import Mathlib
import HarnessLib.Audit
import Summits.PneNP.PneNP.Theorems.PstarSliceGenericExact

/-!
# The clean two-chord theorem under EXACT-MENU genericity (ROUND-24, O1; memo g24 §34)

FRONTIER range-avoidance ladder, rung F-N3, ROUND 24 (cell `pnp-ideate`, prover-2 memo `g24/O1-NOFREEVERTEX-g24.md` §34; typed target
`PstarCoreBoundTargets.TerminalPeelable` / `TerminalFive` (p646951); restricted-model proof complexity — nothing here bears on `P` versus `NP`).

`PstarChordReadTwoClean.false_of_two_clean` (p688618) re-proved with the genericity it actually uses: for each of the two outside-gated chords,
`SliceGenericExact` (`PstarSliceGenericExact`) for the FOUR monomial sets `∅`, `internalMenu G₁`, `internalMenu G₂`, `internalMenu (G₁ ∆ G₂)` —
bundled as `MenuGeneric I y J₀ c w₁ w₂`.  The proof is that of p688618 verbatim, with `upgrade_exact`, `local*_of_dir*_exact` and
`exists_two_slices` at the empty menu.

* `MenuGeneric`, `menuGeneric_of_sliceGeneric` (the old hypothesis implies the new one);
* `chordLocal_both_of_witness_exact`; **`false_of_two_clean_exact`**.

WHY IT MATTERS (memo §34): a certificate against `MenuGeneric` must be a reader carrying a WHOLE channel menu (`PairCore.normalForm`: `d₂.G = G ∪ F₂`
exactly), the same three sets for every chord of the structure; the planner's census becomes joint in the menu instead of worst-case per chord.
-/

set_option linter.dupNamespace false -- `Summit.PneNP.PneNP.…`: summit = sub-problem name (D-0017 single-conjunct layout)

open Finset Literature.Computability.Complexity
open scoped symmDiff
open Summit.PneNP.PneNP.Theorems.PstarTyped (Typed)
open Summit.PneNP.PneNP.Theorems.PstarSALevel (varSet bdry BoundaryExpanding SimpleOverlap)
open Summit.PneNP.PneNP.Theorems.PstarCentreFree (vars_mem_varSet)
open Summit.PneNP.PneNP.Theorems.PstarGapOneAll (gval)
open Summit.PneNP.PneNP.Theorems.PstarGSystemFreeVar (gval_symmDiff)
open Summit.PneNP.PneNP.Theorems.PstarChordRepair (IsChord)
open Summit.PneNP.PneNP.Theorems.PstarCoreBoundTargets (Terminal)
open Summit.PneNP.PneNP.Theorems.PstarChordReadLemma (ChordLocal SliceGeneric)
open Summit.PneNP.PneNP.Theorems.PstarChordReadGates (exists_two_slices)
open Summit.PneNP.PneNP.Theorems.PstarChordReadTwoGates (exists_xor_not_mem_of_simpleOverlap)
open Summit.PneNP.PneNP.Theorems.PstarChordReadFlip (mv)
open Summit.PneNP.PneNP.Theorems.PstarChordReadOutside (OutsideGated)
open Summit.PneNP.PneNP.Theorems.PstarChordReadRestrictVar (restrictL constL overrideL gval_restrictL)
open Summit.PneNP.PneNP.Theorems.PstarChordReadNor (fibreList mem_fibreList overrideL_fibreList_self solves_overrideL_fibreList)
open Summit.PneNP.PneNP.Theorems.PstarChordReadFibre (outside mem_outside not_mem_outside_of_mem mem_restrictL_fst_iff not_mem_of_chordLocal
  xor_mem_iff_of_chordLocal indep_of_chordLocal symmDiff_subset_union')
open Summit.PneNP.PneNP.Theorems.PstarChordReadTwoClean (false_of_const live_of_witness)
open Summit.PneNP.PneNP.Theorems.PstarSliceGenericInternal (internalMenu internalMenu_subset)
open Summit.PneNP.PneNP.Theorems.PstarSliceGenericExact

namespace Summit.PneNP.PneNP.Theorems.PstarTwoCleanExact

variable {n m : ℕ}

/-- **MENU GENERICITY** of the chord `c` for the reader pair `(w₁, w₂)`: exact slice genericity for the empty menu and for the internal menus of
`G₁`, `G₂`, `G₁ ∆ G₂` — the four monomial sets the clean two-chord theorem reads. -/
def MenuGeneric (I : LocalMap 4 n m) (y : Fin m → Bool) (J₀ : Finset (Fin m)) (c : Fin m) (w₁ w₂ : Finset (Fin n) × Finset (Fin m) × Bool) :
    Prop :=
  SliceGenericExact I y J₀ c ∅ ∧ SliceGenericExact I y J₀ c (internalMenu I J₀ w₁.2.1) ∧ SliceGenericExact I y J₀ c (internalMenu I J₀ w₂.2.1) ∧
    SliceGenericExact I y J₀ c (internalMenu I J₀ (w₁.2.1 ∆ w₂.2.1))

variable {I : LocalMap 4 n m} {r : ℕ} {y : Fin m → Bool} {J₀ : Finset (Fin m)} {w₁ w₂ : Finset (Fin n) × Finset (Fin m) × Bool} {c : Fin m}

/-- The old hypothesis implies the new one. -/
theorem menuGeneric_of_sliceGeneric (h : SliceGeneric I y J₀ c (w₁.2.1 ∪ w₂.2.1)) : MenuGeneric I y J₀ c w₁ w₂ :=
  ⟨sliceGenericExact_of_sliceGeneric h (empty_subset _),
    sliceGenericExact_of_sliceGeneric h ((internalMenu_subset I J₀ _).trans subset_union_left),
    sliceGenericExact_of_sliceGeneric h ((internalMenu_subset I J₀ _).trans subset_union_right),
    sliceGenericExact_of_sliceGeneric h ((internalMenu_subset I J₀ _).trans (symmDiff_subset_union' _ _))⟩

/-! ## Both readers are chord-local on the witness fibre -/

/-- **BOTH READERS ARE CHORD-LOCAL ON THE WITNESS FIBRE** of an outside-gated menu-generic chord (`chordLocal_both_of_witness`, re-threaded). -/
theorem chordLocal_both_of_witness_exact (hI : I.IsPure xorAndPred) (hT : Typed I) (hS : SimpleOverlap I) (hB : BoundaryExpanding r I)
    (ht : Terminal I r y J₀ w₁ w₂) (hc : c ∈ J₀) (hch : IsChord I J₀ c) (hO : OutsideGated I J₀ (w₁.2.1 ∪ w₂.2.1) c)
    (hgen : MenuGeneric I y J₀ c w₁ w₂) (hsol : ∃ x : Fin n → Bool, ∀ j ∈ J₀, I.eval x j = y j) {w : Fin n → Bool}
    (hw : ∀ j ∈ J₀.erase c, I.eval w j = y j) (hw₁ : gval I w₁.1 w₁.2.1 w = w₁.2.2) (hw₂ : gval I w₂.1 w₂.2.1 w = w₂.2.2) :
    ChordLocal I c (restrictL I w₁.1 w₁.2.1 (fibreList (outside I J₀) w)).1 (restrictL I w₁.1 w₁.2.1 (fibreList (outside I J₀) w)).2 ∧
      ChordLocal I c (restrictL I w₂.1 w₂.2.1 (fibreList (outside I J₀) w)).1 (restrictL I w₂.1 w₂.2.1 (fibreList (outside I J₀) w)).2 := by
  classical
  obtain ⟨-, hg₁, hg₂, hg₁₂⟩ := hgen
  have hJr : J₀.card ≤ r := ht.2.2.1.le
  have hdisj : Disjoint J₀ (w₁.2.1 ∪ w₂.2.1) := disjoint_union_right.2 ⟨ht.2.2.2.1, ht.2.2.2.2.1⟩
  have T := fun (z : Fin n → Bool) (hz : ∀ j ∈ J₀, I.eval z j = y j) (a : gval I w₁.1 w₁.2.1 z = w₁.2.2)
    (b : gval I w₂.1 w₂.2.1 z = w₂.2.2) => ht.2.2.2.2.2.2.1 ⟨z, hz, a, b⟩
  have pm₂₁ : ∀ x : Fin n → Bool, (∀ j ∈ J₀, I.eval x j = y j) → gval I w₂.1 w₂.2.1 x = w₂.2.2 → gval I w₁.1 w₁.2.1 x ≠ w₁.2.2 :=
    fun x hx h₂ h₁ => T x hx h₁ h₂
  have pm₁₂ : ∀ x : Fin n → Bool, (∀ j ∈ J₀, I.eval x j = y j) → gval I w₁.1 w₁.2.1 x = w₁.2.2 → gval I w₂.1 w₂.2.1 x ≠ w₂.2.2 :=
    fun x hx h₁ h₂ => T x hx h₁ h₂
  have pmS₂ : ∀ x : Fin n → Bool, (∀ j ∈ J₀, I.eval x j = y j) → gval I (w₁.1 ∆ w₂.1) (w₁.2.1 ∆ w₂.2.1) x = xor w₁.2.2 w₂.2.2 →
      gval I w₂.1 w₂.2.1 x ≠ w₂.2.2 := by
    intro x hx hS₁₂ h₂
    rw [gval_symmDiff, h₂] at hS₁₂
    exact T x hx (by revert hS₁₂; cases gval I w₁.1 w₁.2.1 x <;> cases w₁.2.2 <;> cases w₂.2.2 <;> decide) h₂
  have hwS : gval I (w₁.1 ∆ w₂.1) (w₁.2.1 ∆ w₂.2.1) w = xor w₁.2.2 w₂.2.2 := by rw [gval_symmDiff, hw₁, hw₂]
  have U₂₁ := upgrade_exact hI hT hS hB hJr hc hch hO hg₁ hdisj subset_union_right subset_union_left pm₂₁ w
  have U₁₂ := upgrade_exact hI hT hS hB hJr hc hch hO hg₂ hdisj subset_union_left subset_union_right pm₁₂ w
  have US₂ := upgrade_exact hI hT hS hB hJr hc hch hO hg₂ hdisj (symmDiff_subset_union' _ _) subset_union_right pmS₂ w
  have K₂₁ := false_of_const hI hT hS hB hJr hdisj subset_union_left pm₂₁ hw₂ hw₁ hsol
  have K₁₂ := false_of_const hI hT hS hB hJr hdisj subset_union_right pm₁₂ hw₁ hw₂ hsol
  have KS₂ := false_of_const hI hT hS hB hJr hdisj subset_union_right pmS₂ hwS hw₂ hsol
  obtain ⟨v, v', hvv, hlive⟩ := live_of_witness hI hS ht hc hch hw hw₁ hw₂
  rcases h₁ : mv I w₁.1 w₁.2.1 v w with _ | _ <;> rcases h₂ : mv I w₂.1 w₂.2.1 v w with _ | _
  · rw [h₁, h₂] at hlive; exact absurd hlive (by simp)
  · have L₁ := local₁_of_dir01_exact hI hS ht hc hch hO hg₁ hvv w h₁ h₂
    rcases U₁₂ L₁ with hk | L₂
    · exact (K₁₂ hk).elim
    · exact ⟨L₁, L₂⟩
  · have L₂ := local₂_of_dir10_exact hI hS ht hc hch hO hg₂ hvv w h₁ h₂
    rcases U₂₁ L₂ with hk | L₁
    · exact (K₂₁ hk).elim
    · exact ⟨L₁, L₂⟩
  · have LS := local₁₂_of_dir11_exact hI hS ht hc hch hO hg₁₂ hvv w h₁ h₂
    rcases US₂ LS with hk | L₂
    · exact (KS₂ hk).elim
    · rcases U₂₁ L₂ with hk | L₁
      · exact (K₂₁ hk).elim
      · exact ⟨L₁, L₂⟩

/-! ## The clean two-chord theorem, exact form -/
section Main

variable {cᵢ cⱼ : Fin m}

/-- **THE CLEAN TWO-CHORD THEOREM UNDER MENU GENERICITY.**  A terminal core of a pure typed `(r,3/2)`-expanding instance with simple overlaps has no
two distinct outside-gated chords that are menu-generic (`MenuGeneric`: exact slice genericity for `∅` and the three internal channel menus). -/
theorem false_of_two_clean_exact (hI : I.IsPure xorAndPred) (hT : Typed I) (hS : SimpleOverlap I) (hB : BoundaryExpanding r I)
    (ht : Terminal I r y J₀ w₁ w₂) (hcᵢ : cᵢ ∈ J₀) (hcⱼ : cⱼ ∈ J₀) (hne : cᵢ ≠ cⱼ) (hchᵢ : IsChord I J₀ cᵢ) (hchⱼ : IsChord I J₀ cⱼ)
    (hOᵢ : OutsideGated I J₀ (w₁.2.1 ∪ w₂.2.1) cᵢ) (hOⱼ : OutsideGated I J₀ (w₁.2.1 ∪ w₂.2.1) cⱼ)
    (hgenᵢ : MenuGeneric I y J₀ cᵢ w₁ w₂) (hgenⱼ : MenuGeneric I y J₀ cⱼ w₁ w₂) : False := by
  classical
  have T := fun (z : Fin n → Bool) (hz : ∀ j ∈ J₀, I.eval z j = y j) (a : gval I w₁.1 w₁.2.1 z = w₁.2.2)
    (b : gval I w₂.1 w₂.2.1 z = w₂.2.2) => ht.2.2.2.2.2.2.1 ⟨z, hz, a, b⟩
  have hgen₀ : SliceGeneric I y J₀ cᵢ ∅ := sliceGeneric_empty_iff.2 hgenᵢ.1
  have hvᵢ := exists_xor_not_mem_of_simpleOverlap hI hS hne
  obtain ⟨s, hs2, hsn⟩ := exists_xor_not_mem_of_simpleOverlap hI hS hne.symm
  set Z := outside I J₀ with hZ
  have hZout : ∀ z ∈ Z, ∀ j ∈ J₀, z ∉ varSet I j := fun z hz => (mem_outside I).1 hz
  have hsol : ∃ x : Fin n → Bool, ∀ j ∈ J₀, I.eval x j = y j := by
    obtain ⟨x, hx, -⟩ := exists_two_slices hI hcᵢ hcⱼ hne hchᵢ hchⱼ hvᵢ hgen₀ false false false false
    exact ⟨x, hx⟩
  obtain ⟨wᵢ, hwᵢ, hwᵢ₁, hwᵢ₂⟩ := ht.2.2.2.2.2.2.2 cᵢ hcᵢ
  obtain ⟨wⱼ, hwⱼ, hwⱼ₁, hwⱼ₂⟩ := ht.2.2.2.2.2.2.2 cⱼ hcⱼ
  obtain ⟨Lᵢ₁, Lᵢ₂⟩ := chordLocal_both_of_witness_exact hI hT hS hB ht hcᵢ hchᵢ hOᵢ hgenᵢ hsol hwᵢ hwᵢ₁ hwᵢ₂
  obtain ⟨Lⱼ₁, Lⱼ₂⟩ := chordLocal_both_of_witness_exact hI hT hS hB ht hcⱼ hchⱼ hOⱼ hgenⱼ hsol hwⱼ hwⱼ₁ hwⱼ₂
  set u := I.vars cⱼ s with hu
  have huM : ∀ (G : Finset (Fin m)), ∀ g ∈ G, I.vars g 2 ≠ u ∧ I.vars g 3 ≠ u :=
    fun G g _ => ⟨(hT cⱼ g s 2 hs2 (by decide)).symm, (hT cⱼ g s 3 hs2 (by decide)).symm⟩
  have huᵢ : ∀ t : Fin 4, u ≠ I.vars cᵢ t := fun t e => hsn (e ▸ vars_mem_varSet I cᵢ t)
  have huZ : ∀ (w : Fin n → Bool), ∀ p ∈ fibreList Z w, p.1 ≠ u := fun w p hp e =>
    not_mem_outside_of_mem I hcⱼ (hu ▸ vars_mem_varSet I cⱼ s) (e ▸ (mem_fibreList.1 hp).1)
  have hu₁ : u ∉ w₁.1 := (mem_restrictL_fst_iff I hI w₁.1 w₁.2.1 (huM _) _ (huZ wᵢ)).not.1
    (not_mem_of_chordLocal hI Lᵢ₁ (huᵢ 0) (huᵢ 1) (huᵢ 2) (huᵢ 3) (huM _))
  have hu₂ : u ∉ w₂.1 := (mem_restrictL_fst_iff I hI w₂.1 w₂.2.1 (huM _) _ (huZ wᵢ)).not.1
    (not_mem_of_chordLocal hI Lᵢ₂ (huᵢ 0) (huᵢ 1) (huᵢ 2) (huᵢ 3) (huM _))
  have ha : ∀ {C : Finset (Fin n)} {G : Finset (Fin m)}, u ∉ C →
      ChordLocal I cⱼ (restrictL I C G (fibreList Z wⱼ)).1 (restrictL I C G (fibreList Z wⱼ)).2 →
      I.vars cⱼ 0 ∉ (restrictL I C G (fibreList Z wⱼ)).1 := by
    intro C G huC hloc h0
    have hux : u ∉ (restrictL I C G (fibreList Z wⱼ)).1 := (mem_restrictL_fst_iff I hI C G (huM _) _ (huZ wⱼ)).not.2 huC
    have h01 := xor_mem_iff_of_chordLocal hI hT hloc
    have hs01 : s = 0 ∨ s = 1 := by
      rcases s with ⟨s, hs⟩
      rcases s with _ | _ | s
      · exact Or.inl rfl
      · exact Or.inr rfl
      · exact absurd hs2 (by simp)
    rcases hs01 with e | e
    · exact hux (by rw [hu, e]; exact h0)
    · exact hux (by rw [hu, e]; exact h01.1 h0)
  obtain ⟨ψ₁, hψ₁⟩ := indep_of_chordLocal hI hT Lⱼ₁ (ha hu₁ Lⱼ₁)
  obtain ⟨ψ₂, hψ₂⟩ := indep_of_chordLocal hI hT Lⱼ₂ (ha hu₂ Lⱼ₂)
  obtain ⟨x, hx, -, -, exp, exq⟩ := exists_two_slices hI hcᵢ hcⱼ hne hchᵢ hchⱼ hvᵢ hgen₀ false false (wⱼ (I.vars cⱼ 2)) (wⱼ (I.vars cⱼ 3))
  have hxs := solves_overrideL_fibreList I hZout wⱼ hx
  have g₁ : gval I w₁.1 w₁.2.1 (overrideL x (fibreList Z wⱼ)) = w₁.2.2 := by
    have h := hψ₁ x
    have h' := hψ₁ wⱼ
    rw [gval_restrictL I hI hS, exp, exq] at h
    rw [gval_restrictL I hI hS, overrideL_fibreList_self, hwⱼ₁] at h'
    rw [← h'] at h
    revert h; cases gval I w₁.1 w₁.2.1 (overrideL x (fibreList Z wⱼ)) <;> cases w₁.2.2 <;> cases constL I w₁.1 w₁.2.1 (fibreList Z wⱼ) <;> decide
  have g₂ : gval I w₂.1 w₂.2.1 (overrideL x (fibreList Z wⱼ)) = w₂.2.2 := by
    have h := hψ₂ x
    have h' := hψ₂ wⱼ
    rw [gval_restrictL I hI hS, exp, exq] at h
    rw [gval_restrictL I hI hS, overrideL_fibreList_self, hwⱼ₂] at h'
    rw [← h'] at h
    revert h; cases gval I w₂.1 w₂.2.1 (overrideL x (fibreList Z wⱼ)) <;> cases w₂.2.2 <;> cases constL I w₂.1 w₂.2.1 (fibreList Z wⱼ) <;> decide
  exact T _ hxs g₁ g₂

end Main

end Summit.PneNP.PneNP.Theorems.PstarTwoCleanExact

····················

▶ _Work item_:
Which of the lines in the data hold the string "ROUND"? Report each of them by copying it.

▶ _Problem solution_:
# The clean two-chord theorem under EXACT-MENU genericity (ROUND-24, O1; memo g24 §34)
FRONTIER range-avoidance ladder, rung F-N3, ROUND 24 (cell `pnp-ideate`, prover-2 memo `g24/O1-NOFREEVERTEX-g24.md` §34; typed target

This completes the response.